Below, watch Sen. Grassley discuss his testimony at the hearing in an interview with FOX News:
Operation Fast and Furious came to light after two assault rifles purchased by a now-indicted small-time buyer under scrutiny in the operation turned up at the scene of a shootout in Arizona where Customs and Border Protection agent Brian Terry was killed.
"We ask that if a government official made a wrong decision that they admit their error and take responsibility for his or her actions," Robert Heyer, the slain agent's cousin, told the committee. "We hope that the Bureau of Alcohol, Tobacco and Firearms is forthcoming with all information" Congress is seeking.
Issa berated one witness, Assistant Attorney General Ronald Weich, because the Justice Department - of which ATF is a component - has not turned over documents that Issa wants. Weich said the department is providing documents to the congressional panel on an ongoing basis. The congressman demanded to know who at the Justice Department authorized Operation Fast and Furious. Weich said that question is the subject of an inquiry by the department's inspector general.
John Dodson, an ATF agent who complained about Fast and Furious to Grassley's office, told the committee that "although my instincts made me want to intervene and interdict these weapons, my supervisors directed me and my colleagues not to make any stop or arrest, but rather, to keep the straw purchaser under surveillance while allowing the guns to walk."
"Allowing loads of weapons that we knew to be destined for criminals - this was the plan," said Dodson. "It was so mandated."
In one case, Dodson said, he watched a suspect receive a bag filled with cash from a third party, then proceed to a gun dealer and buy weapons with that cash and deliver them to the same unidentified third party. In that and other circumstances, his instructions were to do nothing.
"Surveillance operations like this were the rule, not the exception," said Dodson. "This was not a matter of weapons getting away from us, or allowing a few to walk so as to follow them to a much larger or more significant target."
ATF agent Olindo James Casa said that "on several occasions I personally requested to interdict or seize firearms, but I was always ordered to stand down and not to seize the firearms."
"We were told to just fall in line," said Casa.
On many occasions, "the surveillance team followed straw purchasers to Phoenix area firearms dealers and would observe the straw purchasers buy and then depart with numerous firearms in hand," said Casa. "On many of those occasions, the surveillance team would then follow the straw purchasers either to a residence, a public location or until the surveillance team was spotted by the straw purchasers.
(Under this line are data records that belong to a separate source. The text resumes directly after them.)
/-! ### `G(T) = f(Z + Tv)` is irreducible -/

/-- **`G(T) = f(Z + Tv) ∈ E[Z][T]` is irreducible** for `f` irreducible: it is the affine shift
`f(W + Tv) ∈ E[T][W]` read in `E[W][T]`. [cite: CafureMatera2006, §3.2] -/
theorem irreducible_lineRestrict {f : MvPolynomial (Fin n) E} (hf : Irreducible f)
    (v : Fin n → E) :
    Irreducible (MvPolynomial.aeval
      (fun i ↦ Polynomial.C (X i) + Polynomial.C (C (v i)) * Polynomial.X :
        Fin n → Polynomial (MvPolynomial (Fin n) E)) f) := by
  set Ψ := (optionEquivRight E (Fin n)).symm.trans (optionEquivLeft E (Fin n)) with hΨ
  have h : MvPolynomial.aeval
      (fun i ↦ Polynomial.C (X i) + Polynomial.C (C (v i)) * Polynomial.X :
        Fin n → Polynomial (MvPolynomial (Fin n) E)) f =
      Ψ (MvPolynomial.aeval (fun i ↦ C (Polynomial.C (v i) * Polynomial.X) + X i :
        Fin n → MvPolynomial (Fin n) E[X]) f) := by
    have h1 : ((MvPolynomial.aeval
        (fun i ↦ Polynomial.C (X i) + Polynomial.C (C (v i)) * Polynomial.X :
          Fin n → Polynomial (MvPolynomial (Fin n) E)) :
            MvPolynomial (Fin n) E →ₐ[E] Polynomial (MvPolynomial (Fin n) E)) :
              MvPolynomial (Fin n) E →+* Polynomial (MvPolynomial (Fin n) E)) =
        (Ψ.toAlgHom : MvPolynomial (Fin n) E[X] →+* (MvPolynomial (Fin n) E)[X]).comp
          ((MvPolynomial.aeval (fun i ↦ C (Polynomial.C (v i) * Polynomial.X) + X i :
            Fin n → MvPolynomial (Fin n) E[X]) :
              MvPolynomial (Fin n) E →ₐ[E] MvPolynomial (Fin n) E[X]) :
                MvPolynomial (Fin n) E →+* MvPolynomial (Fin n) E[X]) := by
      refine MvPolynomial.ringHom_ext (fun e ↦ ?_) (fun i ↦ ?_)
      · simp only [RingHom.coe_coe, RingHom.coe_comp, Function.comp_apply]
        rw [MvPolynomial.aeval_C, MvPolynomial.aeval_C, Polynomial.algebraMap_apply,
          MvPolynomial.algebraMap_eq, MvPolynomial.algebraMap_apply, Polynomial.algebraMap_eq]
        change _ = Ψ (C (Polynomial.C e))
        rw [optionEquiv_C, Polynomial.map_C]
      · simp only [RingHom.coe_coe, aeval_X, RingHom.coe_comp, Function.comp_apply, map_add]
        change _ = Ψ (C _) + Ψ (X i)
        rw [optionEquiv_C, optionEquiv_X, Polynomial.map_mul, Polynomial.map_C,
          Polynomial.map_X, add_comm]
    exact DFunLike.congr_fun h1 f
  rw [h, MulEquiv.irreducible_iff Ψ]
  exact irreducible_affineShift hf _

/-! ### The discriminant `Res_T(G, ∂G/∂T)` is nonzero -/

/-- **`Res_T(G, ∂G/∂T) ≠ 0`** for `G(T) = f(Z + Tv)` with `f` irreducible, `f_δ(v) ≠ 0` and
`D_v f ≠ 0`: over `K(Z)`, `G` is irreducible of exact degree `δ` (its leading coefficient
`f_δ(v)` is a unit), so it cannot share a factor with `∂G/∂T ≠ 0` of degree `< δ`.
[cite: CafureMatera2006, §3.2] [cite: Kaltofen1995, §3] -/
theorem resultant_lineRestrict_derivative_ne_zero {f : MvPolynomial (Fin n) E}
    (hf : Irreducible f) {v : Fin n → E}
    (hv : MvPolynomial.eval v (homogeneousComponent f.totalDegree f) ≠ 0)
    (hD : (∑ i, C (v i) * pderiv i f) ≠ 0) :
    Polynomial.resultant
      (MvPolynomial.aeval
        (fun i ↦ Polynomial.C (X i) + Polynomial.C (C (v i)) * Polynomial.X :
          Fin n → Polynomial (MvPolynomial (Fin n) E)) f)
      (Polynomial.derivative (MvPolynomial.aeval
        (fun i ↦ Polynomial.C (X i) + Polynomial.C (C (v i)) * Polynomial.X :
          Fin n → Polynomial (MvPolynomial (Fin n) E)) f))
      f.totalDegree (f.totalDegree - 1) ≠ 0 := by
  set δ := f.totalDegree with hδ
  set G := MvPolynomial.aeval
    (fun i ↦ Polynomial.C (X i) + Polynomial.C (C (v i)) * Polynomial.X :
      Fin n → Polynomial (MvPolynomial (Fin n) E)) f with hG
  -- `δ ≥ 1` since `D_v f ≠ 0`
  have hδ1 : 1 ≤ δ := by
    by_contra h0
    have h0' : f.totalDegree = 0 := by omega
    rw [totalDegree_eq_zero_iff_eq_C] at h0'
    apply hD
    rw [h0']
    simp
  have hcoeff : G.coeff δ = C (MvPolynomial.eval v (homogeneousComponent δ f)) :=
    coeff_lineRestrict_totalDegree f v
  have hdegle : G.natDegree ≤ δ := natDegree_lineRestrict_le f v
  have hcoeff0 : G.coeff δ ≠ 0 := by
    rw [hcoeff]
    exact (MvPolynomial.C_eq_zero.not).2 hv
  have hdeg : G.natDegree = δ := le_antisymm hdegle (Polynomial.le_natDegree_of_ne_zero hcoeff0)
  have hu : IsUnit G.leadingCoeff := by
    rw [Polynomial.leadingCoeff, hdeg, hcoeff]
    exact (isUnit_iff_ne_zero.2 hv).map C
  have hirrG : Irreducible G := irreducible_lineRestrict hf v
  have hG'0 : Polynomial.derivative G ≠ 0 := fun h0 ↦
    hD (sum_C_mul_pderiv_eq_zero_of_derivative_lineRestrict v h0)
  have hG'deg : (Polynomial.derivative G).natDegree ≤ δ - 1 :=
    (Polynomial.natDegree_derivative_le G).trans (by rw [hdeg])
  intro hres
  -- pass to the fraction field `L = E(Z)`
  set L := FractionRing (MvPolynomial (Fin n) E) with hL
  have hinj : Function.Injective (algebraMap (MvPolynomial (Fin n) E) L) :=
    IsFractionRing.injective _ _
  have hmap := Polynomial.resultant_map_map G (Polynomial.derivative G) δ (δ - 1)
    (algebraMap (MvPolynomial (Fin n) E) L)
  rw [hres, map_zero] at hmap
  set G₁ := G.map (algebraMap (MvPolynomial (Fin n) E) L) with hG₁
  set G₁' := (Polynomial.derivative G).map (algebraMap (MvPolynomial (Fin n) E) L) with hG₁'
  have hG₁'0 : G₁' ≠ 0 := (Polynomial.map_ne_zero_iff hinj).2 hG'0
  have hG₁deg : G₁.natDegree = δ := by
    rw [hG₁, Polynomial.natDegree_map_eq_of_injective hinj, hdeg]
  have hG₁'deg : G₁'.natDegree ≤ δ - 1 := by
    rw [hG₁', Polynomial.natDegree_map_eq_of_injective hinj]
    exact hG'deg
  obtain ⟨k, hk⟩ : ∃ k, δ - 1 = G₁'.natDegree + k := ⟨δ - 1 - G₁'.natDegree, by omega⟩
  rw [hk, Polynomial.resultant_add_right_deg _ _ _ _ k le_rfl] at hmap
  have hG₁0 : G₁ ≠ 0 := fun h0 ↦ by rw [h0, Polynomial.natDegree_zero] at hG₁deg; omega
  have hlc : G₁.coeff δ ≠ 0 := by
    rw [← hG₁deg, Polynomial.coeff_natDegree]
    exact Polynomial.leadingCoeff_ne_zero.2 hG₁0
  have hres0 : Polynomial.resultant G₁ G₁' δ G₁'.natDegree = 0 :=
    (mul_eq_zero.1 hmap).resolve_left (pow_ne_zero _ hlc)
  rw [← hG₁deg] at hres0
  have hncop : ¬ IsCoprime G₁ G₁' := (Polynomial.resultant_eq_zero_iff.1 hres0).2
  have hirrL : Irreducible G₁ := irreducible_map_fractionRing_of_isUnit_leadingCoeff hirrG hu
  have hdvd : G₁ ∣ G₁' := by
    by_contra hnd
    exact hncop (hirrL.coprime_iff_not_dvd.2 hnd)
  have := Polynomial.natDegree_le_of_dvd hdvd hG₁'0
  omega

/-! ### Degree of the discriminant -/

/-- Entries of a Sylvester matrix over `E[Z]` have total degree bounded by that of the
coefficients. [folklore] -/
theorem totalDegree_sylvester_le {σ : Type v} (F G : Polynomial (MvPolynomial σ E)) (m k e : ℕ)
    (hF : ∀ i, (F.coeff i).totalDegree ≤ e) (hG : ∀ i, (G.coeff i).totalDegree ≤ e)
    (i j : Fin (m + k)) : (Polynomial.sylvester F G m k i j).totalDegree ≤ e := by
  induction j using Fin.addCases with
  | left j =>
    simp only [Polynomial.sylvester, Matrix.of_apply, Fin.addCases_left]
    split_ifs <;> simp [hG]
  | right j =>
    simp only [Polynomial.sylvester, Matrix.of_apply, Fin.addCases_right]
    split_ifs <;> simp [hF]

/-- **Degree of a resultant over `E[Z]`:** coefficients of total degree `≤ e` give
`deg Res^{m,k}(F, G) ≤ (m + k) e`. [folklore] -/
theorem totalDegree_resultant_le {σ : Type v} (F G : Polynomial (MvPolynomial σ E)) (m k e : ℕ)
    (hF : ∀ i, (F.coeff i).totalDegree ≤ e) (hG : ∀ i, (G.coeff i).totalDegree ≤ e) :
    (Polynomial.resultant F G m k).totalDegree ≤ (m + k) * e := by
  rw [Polynomial.resultant]
  have := totalDegree_det_le_sum (Polynomial.sylvester F G m k) (fun _ ↦ e)
    (fun i j ↦ totalDegree_sylvester_le F G m k e hF hG i j)
  simp only [Finset.sum_const, Finset.card_univ, Fintype.card_fin, smul_eq_mul] at this
  convert this
  all_goals rfl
But the end result was always the same - the surveillance was terminated" by others up the chain of command.
ATF agent Peter Forcelli said that "when I voiced surprise and concern with this tactic ... my concerns were dismissed" by superiors.
"To allow a gun to walk is idiotic," said Forcelli. "This was a catastrophic disaster."
Forcelli said that "based upon my conversations with agents who assisted in this case, surveillance on individuals who had acquired weapons was often terminated far from the Mexican border." He said that while case agents believed that the weapons were destined for Mexico, "the potential exists that many were sent with cartel drugs to other points within the United States.